Tuesday, March 09, 2010
Reflections on the State of Poetry
We devoted the first six weeks of Intro to English Studies II to the study of poetry, and rounded out our consideration with a look at two Canadian poets and poems, both of which examine the role of poetry in the twentieth century. (The poems in question are A.M. Klein's "Portrait of the Poet as Landscape" and Irving Layton's "Whatever Else Poetry is Freedom".) Both seek to examine the state of poetry, particularly in Canada, with very different results. Klein rages against the obsolescence of poetry, which he describes as being like the fletcher's craft, where Layton paints the poet as a fool or buffoon.
For our last seminar, we asked the students to respond to Layton and Klein, to reflect on what they thought the state of poetry was, and on the role that poetry should play in English Studies at both the secondary and post-secondary levels. My students don't know what to make of poetry. They don't think it's dead, per se, but they don't know what to do with it. An educated person should know poetry, they agree. And music is poetry, but only sometimes. Only if it is real, or genuine, or has meaning behind it. They're reluctant to tell me how meaning is created--they just know. If meaning is conflated with authenticity, I ask, does that mean that Real Poetry must also be authentic to be meaningful? They're not sure, but a few of them wonder if that's why they don't like some of what we've studied. It doesn't mean anything to them.
They stare at me blankly when I tell them that I like poetry, that I even own books (plural!) of it. I hope that some of them leave this year with an understanding that poetry does something. That it makes you feel.
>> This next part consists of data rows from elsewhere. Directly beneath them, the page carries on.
import Literature.Analysis.OperatorTheory.PositiveKernelTransferOperator
import HarnessLib

/-!
# Stub `stub_kernelOpTranspose` (R5) of line `Sketch`, crux `PencilRigidity.WeakCouplingHypercubicLimit`

ABSTRACT `L²` operator theory (no gauge theory): the integral operator of the TRANSPOSED kernel is the
adjoint. For bounded strongly measurable real kernels `X_a`, `X_b` on a probability space `(X, μ)` with
`X_b(x, y) = X_a(y, x)`, and bounded operators `Â`, `B̂` on `Lp ℝ 2 μ` acting a.e. as the kernel
integrals `φ ↦ ∫ X_a(·, y) φ(y) dμ(y)`, `φ ↦ ∫ X_b(·, y) φ(y) dμ(y)` (as delivered by
`Literature.Analysis.OperatorTheory.exists_kernelOp`), one has `⟪f, Â g⟫ = ⟪B̂ f, g⟫` for all
`f, g ∈ L²(μ)`. This is the non-symmetric twin of the toolkit's `isSelfAdjoint_kernelOp`
(`PositiveKernelTransferOperator.lean`), proved by the same Fubini computation:
`⟪f, Â g⟫ = ∫ f(x) ∫ X_a(x,y) g(y) = ∫∫ f(x) X_a(x,y) g(y)` (`inner_kernelOp_eq_integral`,
`integral_const_mul`), swap the two integrals (`integral_integral_swap`, integrability of
`f(x) X_a(x,y) g(y)` on `μ ⊗ μ` from `integrable_mul_kernel_mul`: `L² ⊆ L¹` on a finite measure space
and `|X_a| ≤ C`), and read the result as `∫ g(y) ∫ X_b(y,x) f(x) = ⟪g, B̂ f⟫ = ⟪B̂ f, g⟫`.

References: M. Reed, B. Simon, *Methods of Modern Mathematical Physics I* (1980), §VI.6
(Hilbert–Schmidt integral operators; the adjoint kernel is `K*(x,y) = conj K(y,x)`). [folklore]
-/

noncomputable section

open scoped RealInnerProductSpace ENNReal
open MeasureTheory Filter

namespace Summit.QuantumFields.YangMills.Theorems.WeakCouplingHypercubicLimit.TraceNormColdPressure

open Literature.Analysis.OperatorTheory

/-- `stub_kernelOpTranspose` (R5, r8; ABSTRACT `L²` operator theory) — **the integral operator of the transposed kernel
is the adjoint**: for bounded strongly measurable kernels `X_a`, `X_b` on a probability space with `X_b(x,y) = X_a(y,x)`
and `L²` operators `Â`, `B̂` acting a.e. as the kernel integrals (`exists_kernelOp`), `⟪f, Â g⟫ = ⟪B̂ f, g⟫` on
`L²(μ)` (Fubini; the non-symmetric twin of `isSelfAdjoint_kernelOp`). [folklore] -/
theorem stub_kernelOpTranspose :
    ∀ (X : Type) [MeasurableSpace X] (μ : Measure X) [IsProbabilityMeasure μ] (Xa Xb : X → X → ℝ) (C : ℝ),
      StronglyMeasurable (Function.uncurry Xa) → StronglyMeasurable (Function.uncurry Xb) →
      (∀ x y, ‖Xa x y‖ ≤ C) → (∀ x y, ‖Xb x y‖ ≤ C) → (∀ x y, Xb x y = Xa y x) →
    ∀ (Aop Bop : Lp ℝ 2 μ →L[ℝ] Lp ℝ 2 μ),
      (∀ φ : Lp ℝ 2 μ, (Aop φ : X → ℝ) =ᵐ[μ] fun x => ∫ y, Xa x y * φ y ∂μ) →
      (∀ φ : Lp ℝ 2 μ, (Bop φ : X → ℝ) =ᵐ[μ] fun x => ∫ y, Xb x y * φ y ∂μ) →
    ∀ f g : Lp ℝ 2 μ, inner ℝ f (Aop g) = inner ℝ (Bop f) g := by
  intro X _ μ _ Xa Xb C hXa _ hCa _ hT Aop Bop hA hB f g
  -- `⟪B̂ f, g⟫ = ⟪g, B̂ f⟫`, then both sides as iterated integrals
  rw [real_inner_comm g (Bop f), inner_kernelOp_eq_integral hA, inner_kernelOp_eq_integral hB]
  -- `∫ f x ∫ Xa x y g y = ∫ g y ∫ Xb y x f x`
  have h1 : ∫ x, f x * ∫ y, Xa x y * g y ∂μ ∂μ = ∫ x, ∫ y, f x * (Xa x y * g y) ∂μ ∂μ := by
    refine integral_congr_ae (Eventually.of_forall fun x => ?_)
    exact (integral_const_mul (f x) _).symm
  have h2 : ∫ x, g x * ∫ y, Xb x y * f y ∂μ ∂μ = ∫ x, ∫ y, g x * (Xb x y * f y) ∂μ ∂μ := by
    refine integral_congr_ae (Eventually.of_forall fun x => ?_)
    exact (integral_const_mul (g x) _).symm
  rw [h1, h2, integral_integral_swap (integrable_mul_kernel_mul hXa hCa f g)]
  refine integral_congr_ae (Eventually.of_forall fun y => ?_)
  refine integral_congr_ae (Eventually.of_forall fun x => ?_)
  dsimp only
  rw [hT y x]
  ring

end Summit.QuantumFields.YangMills.Theorems.WeakCouplingHypercubicLimit.TraceNormColdPressure

end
Just like music can, only you have to work harder for ir.
I read a piece that a fourth year student submitted to our Creative Writing Exhibition. It was actually a prose piece, but it spoke of finding TS Eliot, and finding friends. One of the things that I miss most about undergrad si discovering poetry for the first time. I don't remember starting university with any particular love for poetry, but I do remember what it felt like to read some of those poems for the first time, the tiny frisson of excitement in my abdomen.
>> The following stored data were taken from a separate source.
import Literature.NumberTheory.LFunctions.WeilTwoPrimeOddMarginGBase
import Literature.NumberTheory.LFunctions.WeilBlockRowsPZ
import HarnessLib

/-!
# Two-prime odd-margin certificate G: the Bessel block claim `Hp = C H Cᵀ`, rows 60–64

`WeilCert.checkHpRow` for rows 60–64 of certificate G (the exact Legendre cancellation `C H Cᵀ = diag(2a₀/(4i+3))`), by `decide +kernel`. Pure proof file.
-/

noncomputable section

namespace Literature.NumberTheory.LFunctions

set_option maxHeartbeats 0 in
/-- Row 60 of `C H Cᵀ` is row 60 of `Hp` (certificate G). [folklore] -/
theorem checkHpRow1_60_weilCert23G : weilCert23GBase.checkHpRow weilCert23GHp 1 60 = true := by
  decide +kernel

set_option maxHeartbeats 0 in
/-- Row 61 of `C H Cᵀ` is row 61 of `Hp` (certificate G). [folklore] -/
theorem checkHpRow1_61_weilCert23G : weilCert23GBase.checkHpRow weilCert23GHp 1 61 = true := by
  decide +kernel

set_option maxHeartbeats 0 in
/-- Row 62 of `C H Cᵀ` is row 62 of `Hp` (certificate G). [folklore] -/
theorem checkHpRow1_62_weilCert23G : weilCert23GBase.checkHpRow weilCert23GHp 1 62 = true := by
  decide +kernel

set_option maxHeartbeats 0 in
/-- Row 63 of `C H Cᵀ` is row 63 of `Hp` (certificate G). [folklore] -/
theorem checkHpRow1_63_weilCert23G : weilCert23GBase.checkHpRow weilCert23GHp 1 63 = true := by
  decide +kernel

set_option maxHeartbeats 0 in
/-- Row 64 of `C H Cᵀ` is row 64 of `Hp` (certificate G). [folklore] -/
theorem checkHpRow1_64_weilCert23G : weilCert23GBase.checkHpRow weilCert23GHp 1 64 = true := by
  decide +kernel

end Literature.NumberTheory.LFunctions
The poem I remember most from my first year of university is Wallace Steven's "Thirteen Ways of Looking At A Blackbird." I know that we read other things--"Goblin Market", some Atwood, some Auden--but it is Stevens that sticks in my mind, it is Stevens who made me think This Is Poetry for the first time. The poem does everything that it does so simply, but so well, while so actively defying linear interpretation. It was unlike anything I'd ever read before.
The next year was the British Literature survey year, which brought even more poetry: "Dover Beach," "The Waste Land," "Dulce Et Decorum Est", "The Pomegranate."
And into third year: "Sed Non Satiata," "The Lady's Dressing Room," "Brebeuf and his Brethren". Oh, and Prufrock.
Prufrock.
In a lot of ways, Prufrock is why I'm in English Studies. I'm not an Eliot scholar, nor even a poetry specialist, but Prufrock was a revelation to me. When I read it for the first time, it was the apex of everything that I was learning to love about poetry; for me, it manages to be both alpha and omega. Every time I write, I am not as good as Prufrock, but every time I write I have that summit to strive for.
As a teacher, I want to be the person who introduces someone to his or her Prufrock. I want to see someone realize that poetry is not in fact dead, or archaic; I want to see someone realize that poetry has both meaning and life, that there is somewhere to go from here.
Whatever else, poetry is freedom. (Words Layton's, but the comma is mine.) Writing poetry is freedom, but so is reading it.